GDPR will not affect one-to-one communication and sharing on social. If an employee wants to directly engage with another user to promote a company message, they can freely do so.

GDPR & Employee Advocacy

It is not breaking news that organic reach on social has seen a massive decline. Many marketers pivoted and began to create more ads and boosted posts in response; unfortunately, GDPR regulations might affect these strategies. Savvy marketers will once again pivot strategies and employee advocacy is one way to remain completely compliant — as mentioned above, one-to-one communication is permitted.

Employee advocacy leverages the reach and network of your employees to connect with relevant audiences on social.
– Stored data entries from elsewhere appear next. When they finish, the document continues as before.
/-- **Lower tail under the torus Gibbs measure**: `μ_{β,W,L}{∫ f − f ≥ r} ≤ exp(−2 r² / V)`. [folklore] -/
theorem torus_measureReal_le_le {W : Perturbation d L N} {β : ℝ} {nbr : Edge d L → Finset (Edge d L)}
    {C : Edge d L → Edge d L → ℝ} (hKR : IsKRContraction (perturbedTorusSpec W β) suFrobDist nbr C) {ρ : ℝ}
    (hρ0 : 0 ≤ ρ) (hρ1 : ρ ≤ 1) (hrow : ∀ e, ∑ y ∈ nbr e, C e y ≤ ρ) {r₁ : ℕ} (hr₁ : 1 ≤ r₁)
    (hnbr : ∀ e, ∀ y ∈ nbr e, torusNorm (e.1 - y.1) ≤ r₁) {f : GaugeConfig d L (SUN N) → ℝ}
    (hfm : Measurable f) {Δ : Finset (Edge d L)} (hfdep : DependsOn f (↑Δ : Set (Edge d L))) {M : ℝ}
    (hM : ∀ U, |f U| ≤ M) {δ : Edge d L → ℝ} (hδ : IsLipBound suFrobDist f δ) {Vc : ℝ}
    (hV : ∑ y : Edge d L, (2 * Real.sqrt N * ∑ z ∈ Δ, δ z * ρ ^ ⌈(torusNorm (z.1 - y.1) : ℝ) / r₁⌉₊) ^ 2 ≤ Vc)
    {r : ℝ} (hr : 0 ≤ r) :
    (W.perturbedMeasure (fundamentalRep (Fin N)) β).real
        {U | r ≤ (∫ U', f U' ∂(W.perturbedMeasure (fundamentalRep (Fin N)) β)) - f U} ≤ exp (-2 * r ^ 2 / Vc) := by
  have hγ := isSpecification_perturbedTorusSpec W β
  have h := SpecConcentration.measureReal_kernel_le_le_of_le hγ Finset.univ hfm hM
    (c := fun y => 2 * Real.sqrt N * ∑ z ∈ Δ, δ z * ρ ^ ⌈(torusNorm (z.1 - y.1) : ℝ) / r₁⌉₊)
    (fun y => mul_nonneg (by positivity) (Finset.sum_nonneg fun z _ => mul_nonneg (hδ.nonneg z) (pow_nonneg hρ0 _)))
    (fun Λ' _ y _ hy ω η hωη => torus_abs_kernel_sub_kernel_le hKR hρ0 hρ1 hrow hr₁ hnbr Λ' hy hωη hfm hfdep hM hδ)
    hV hr (1 : GaugeConfig d L (SUN N))
  rwa [perturbedTorusSpec_univ] at h

/-- **Two-sided Gaussian concentration under the torus Gibbs measure**: `μ_{β,W,L}{|f − ∫ f| ≥ r} ≤ 2 exp(−2 r² / V)`,
for EVERY torus side `L`. [folklore] -/
theorem torus_measureReal_abs_ge_le {W : Perturbation d L N} {β : ℝ} {nbr : Edge d L → Finset (Edge d L)}
    {C : Edge d L → Edge d L → ℝ} (hKR : IsKRContraction (perturbedTorusSpec W β) suFrobDist nbr C) {ρ : ℝ}
    (hρ0 : 0 ≤ ρ) (hρ1 : ρ ≤ 1) (hrow : ∀ e, ∑ y ∈ nbr e, C e y ≤ ρ) {r₁ : ℕ} (hr₁ : 1 ≤ r₁)
    (hnbr : ∀ e, ∀ y ∈ nbr e, torusNorm (e.1 - y.1) ≤ r₁) {f : GaugeConfig d L (SUN N) → ℝ}
    (hfm : Measurable f) {Δ : Finset (Edge d L)} (hfdep : DependsOn f (↑Δ : Set (Edge d L))) {M : ℝ}
    (hM : ∀ U, |f U| ≤ M) {δ : Edge d L → ℝ} (hδ : IsLipBound suFrobDist f δ) {Vc : ℝ}
    (hV : ∑ y : Edge d L, (2 * Real.sqrt N * ∑ z ∈ Δ, δ z * ρ ^ ⌈(torusNorm (z.1 - y.1) : ℝ) / r₁⌉₊) ^ 2 ≤ Vc)
    {r : ℝ} (hr : 0 ≤ r) :
    (W.perturbedMeasure (fundamentalRep (Fin N)) β).real
        {U | r ≤ |f U - ∫ U', f U' ∂(W.perturbedMeasure (fundamentalRep (Fin N)) β)|} ≤
      2 * exp (-2 * r ^ 2 / Vc) := by
  haveI : IsProbabilityMeasure (W.perturbedMeasure (fundamentalRep (Fin N)) β) :=
    isProbabilityMeasure_perturbedMeasure W β
  set μ := W.perturbedMeasure (fundamentalRep (Fin N)) β with hμ
  have hsub : {U | r ≤ |f U - ∫ U', f U' ∂μ|} ⊆
      {U | r ≤ f U - ∫ U', f U' ∂μ} ∪ {U | r ≤ (∫ U', f U' ∂μ) - f U} := by
    intro U hU
    simp only [Set.mem_setOf_eq, Set.mem_union] at hU ⊢
    rcases le_or_gt 0 (f U - ∫ U', f U' ∂μ) with h | h
    · left; rwa [abs_of_nonneg h] at hU
    · right; rw [abs_of_neg h] at hU; linarith
  calc μ.real {U | r ≤ |f U - ∫ U', f U' ∂μ|}
      ≤ μ.real ({U | r ≤ f U - ∫ U', f U' ∂μ} ∪ {U | r ≤ (∫ U', f U' ∂μ) - f U}) := measureReal_mono hsub
    _ ≤ μ.real {U | r ≤ f U - ∫ U', f U' ∂μ} + μ.real {U | r ≤ (∫ U', f U' ∂μ) - f U} :=
        measureReal_union_le _ _
    _ ≤ exp (-2 * r ^ 2 / Vc) + exp (-2 * r ^ 2 / Vc) :=
        add_le_add (torus_measureReal_ge_le hKR hρ0 hρ1 hrow hr₁ hnbr hfm hfdep hM hδ hV hr)
          (torus_measureReal_le_le hKR hρ0 hρ1 hrow hr₁ hnbr hfm hfdep hM hδ hV hr)
    _ = 2 * exp (-2 * r ^ 2 / Vc) := by ring

/-! ### From the robust torus door: every torus, every member of the tier-1 ball -/

/-- **GAUSSIAN CONCENTRATION ON EVERY TORUS, UNIFORMLY ON THE TIER-1 BALL, from the robust torus door**:
`RobustTorusDoor N d β ε₀ ε₁ r ρ` with `0 ≤ ρ ≤ 1` ⇒ for every torus `L ≥ 3`, every member
`W ∈ ClusterDomainFR ε₀ ε₁ r`, there is a door matrix of range `r ⊔ 1` such that for every bounded measurable local
observable `f` (links `Δ`, `suFrobDist`-Lipschitz vector `δ`), every `V ≥ Σ_y (2√N Σ_{z∈Δ} δ_z ρ^{⌈‖z−y‖_T/(r⊔1)⌉₊})²`
and every `r' ≥ 0`: `μ_{β,W,L}{|f − ∫ f| ≥ r'} ≤ 2 exp(−2 r'² / V)`. [folklore] -/
theorem torus_measureReal_abs_ge_le_of_robustTorusDoor {β ε₀ ε₁ ρ : ℝ} {r : ℕ}
    (hdoor : RobustTorusDoor N d β ε₀ ε₁ r ρ) (hρ0 : 0 ≤ ρ) (hρ1 : ρ ≤ 1) (hL : 3 ≤ L)
    {W : Perturbation d L N} (hW : W ∈ ClusterDomainFR ε₀ ε₁ r) {f : GaugeConfig d L (SUN N) → ℝ}
    (hfm : Measurable f) {Δ : Finset (Edge d L)} (hfdep : DependsOn f (↑Δ : Set (Edge d L))) {M : ℝ}
    (hM : ∀ U, |f U| ≤ M) {δ : Edge d L → ℝ} (hδ : IsLipBound suFrobDist f δ) {Vc : ℝ}
    (hV : ∑ y : Edge d L,
      (2 * Real.sqrt N * ∑ z ∈ Δ, δ z * ρ ^ ⌈(torusNorm (z.1 - y.1) : ℝ) / ((max r 1 : ℕ) : ℝ)⌉₊) ^ 2 ≤ Vc)
    {r' : ℝ} (hr' : 0 ≤ r') :
    (W.perturbedMeasure (fundamentalRep (Fin N)) β).real
        {U | r' ≤ |f U - ∫ U', f U' ∂(W.perturbedMeasure (fundamentalRep (Fin N)) β)|} ≤
      2 * exp (-2 * r' ^ 2 / Vc) := by
  obtain ⟨nbr, C, hKR, hrow, hnbr⟩ := hdoor L hL W hW
  exact torus_measureReal_abs_ge_le hKR hρ0 hρ1 hrow (le_max_right r 1) hnbr hfm hfdep hM hδ hV hr'

/-! ### `SU(2)`, `d = 4`, hypothesis-free (lineage B: sharp Poincaré `2/3`, variance bound `2` for `β_W ≤ 1/5`) -/

/-- **`SU(2)` TORUS CELL, HYPOTHESIS-FREE** (one-parameter ball `ε₀ = 2ε`, `ε₁ = ε`, tree coupling `β_W/2`,
`0 < β_W ≤ 1/5`): with `ρ_B := e^{2ε} √(4/3) (9/2) β_W + e^{ε} √(2/3) ε ≤ 1`, on every torus `L ≥ 3`, for every member
`W ∈ ClusterDomainFR (2ε) ε r`, every bounded measurable local observable `f` (links `Δ`, `suFrobDist`-Lipschitz vector `δ`),
every `V ≥ Σ_y (2√2 Σ_{z∈Δ} δ_z ρ_B^{⌈‖z−y‖_T/(r⊔1)⌉₊})²` and every `a ≥ 0`:
`μ_{β_W/2,W,L}{|f − ∫ f| ≥ a} ≤ 2 exp(−2 a² / V)` (ds-2's variance-route torus door + McDiarmid). [folklore] -/
theorem su2_torus_measureReal_abs_ge_le {βW ε : ℝ} (hβ0 : 0 < βW) (hβ : βW ≤ 1 / 5) (hε : 0 ≤ ε) (r : ℕ)
    (hρ1 : Real.exp (2 * ε) * Real.sqrt (2 / 3 * 2) * (9 / 2 * βW) + Real.exp (2 * ε / 2) * Real.sqrt (2 / 3) * ε ≤ 1)
    (hL : 3 ≤ L) {W : Perturbation 4 L 2} (hW : W ∈ ClusterDomainFR (2 * ε) ε r)
    {f : GaugeConfig 4 L (SUN 2) → ℝ} (hfm : Measurable f) {Δ : Finset (Edge 4 L)}
    (hfdep : DependsOn f (↑Δ : Set (Edge 4 L))) {M : ℝ} (hM : ∀ U, |f U| ≤ M) {δ : Edge 4 L → ℝ}
    (hδ : IsLipBound suFrobDist f δ) {Vc : ℝ}
    (hV : ∑ y : Edge 4 L, (2 * Real.sqrt (2 : ℕ) * ∑ z ∈ Δ, δ z *
        (Real.exp (2 * ε) * Real.sqrt (2 / 3 * 2) * (9 / 2 * βW) + Real.exp (2 * ε / 2) * Real.sqrt (2 / 3) * ε) ^
          ⌈(torusNorm (z.1 - y.1) : ℝ) / ((max r 1 : ℕ) : ℝ)⌉₊) ^ 2 ≤ Vc)
    {a : ℝ} (ha : 0 ≤ a) :
    (W.perturbedMeasure (fundamentalRep (Fin 2)) (βW / 2)).real
        {U | a ≤ |f U - ∫ U', f U' ∂(W.perturbedMeasure (fundamentalRep (Fin 2)) (βW / 2))|} ≤
      2 * exp (-2 * a ^ 2 / Vc) := by
  have hP : OneLinkPoincareSUN 2 (3 * βW / 2) (2 / 3) := oneLinkPoincareSUN_two_sharp _
  have hVB : OneLinkVarianceBound 2 (3 * βW / 2) 2 := OneLinkVarianceBoundSU2.oneLinkVarianceBound_two_of_le_fifth hβ
  have hR : |βW / 2| / ((2 : ℕ) : ℝ) * (2 * (((4 : ℕ) : ℝ) - 1)) ≤ 3 * βW / 2 := by
    rw [abs_of_pos (by positivity)]
    push_cast
    linarith
  have hcW : Real.exp (2 * ε) * Real.sqrt (2 / 3 * 2) * (|βW / 2| / ((2 : ℕ) : ℝ)) * (6 * (((4 : ℕ) : ℝ) - 1)) =
      Real.exp (2 * ε) * Real.sqrt (2 / 3 * 2) * (9 / 2 * βW) := by
    rw [abs_of_pos (by positivity)]
    push_cast
    ring
  have hdoor := robustTorusDoor_of_poincare_of_varianceBound (d := 4) (N := 2) (by norm_num) (by norm_num)
    (β := βW / 2) (ε₀ := 2 * ε) (ε₁ := ε) (by norm_num) (by norm_num) hR hP hVB r
  rw [hcW] at hdoor
  have hρ0 : 0 ≤ Real.exp (2 * ε) * Real.sqrt (2 / 3 * 2) * (9 / 2 * βW) + Real.exp (2 * ε / 2) * Real.sqrt (2 / 3) * ε := by
    positivity
  exact torus_measureReal_abs_ge_le_of_robustTorusDoor hdoor hρ0 hρ1 hL hW hfm hfdep hM hδ hV ha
While GDPR removes an organization’s ability to communicate with a prospect unless they opt-in, employees connecting with their network as part of an employee advocacy program will not be held to those restrictions.

Next Steps for Marketers

The most important next steps for marketers is to review and update privacy policies, terms & conditions, and opt-in forms. All of these materials need to reflect the ways in which you will be collecting and using this data. All marketing campaigns (SEM, social media, email, etc.) should be reviewed to ensure they are compliant.

Once the foundations of your marketing campaigns are GDPR compliant, it will then be time to experiment with other forms compliant marketing like employee advocacy. Adopting an employee advocacy program provides a way for organizations to still reach and engage with target audiences. Leveraging this ability and empowering employees to be brand advocates and share company content with their social network allows brands to continue generating new leads and creating new GDPR approved marketing touchpoints.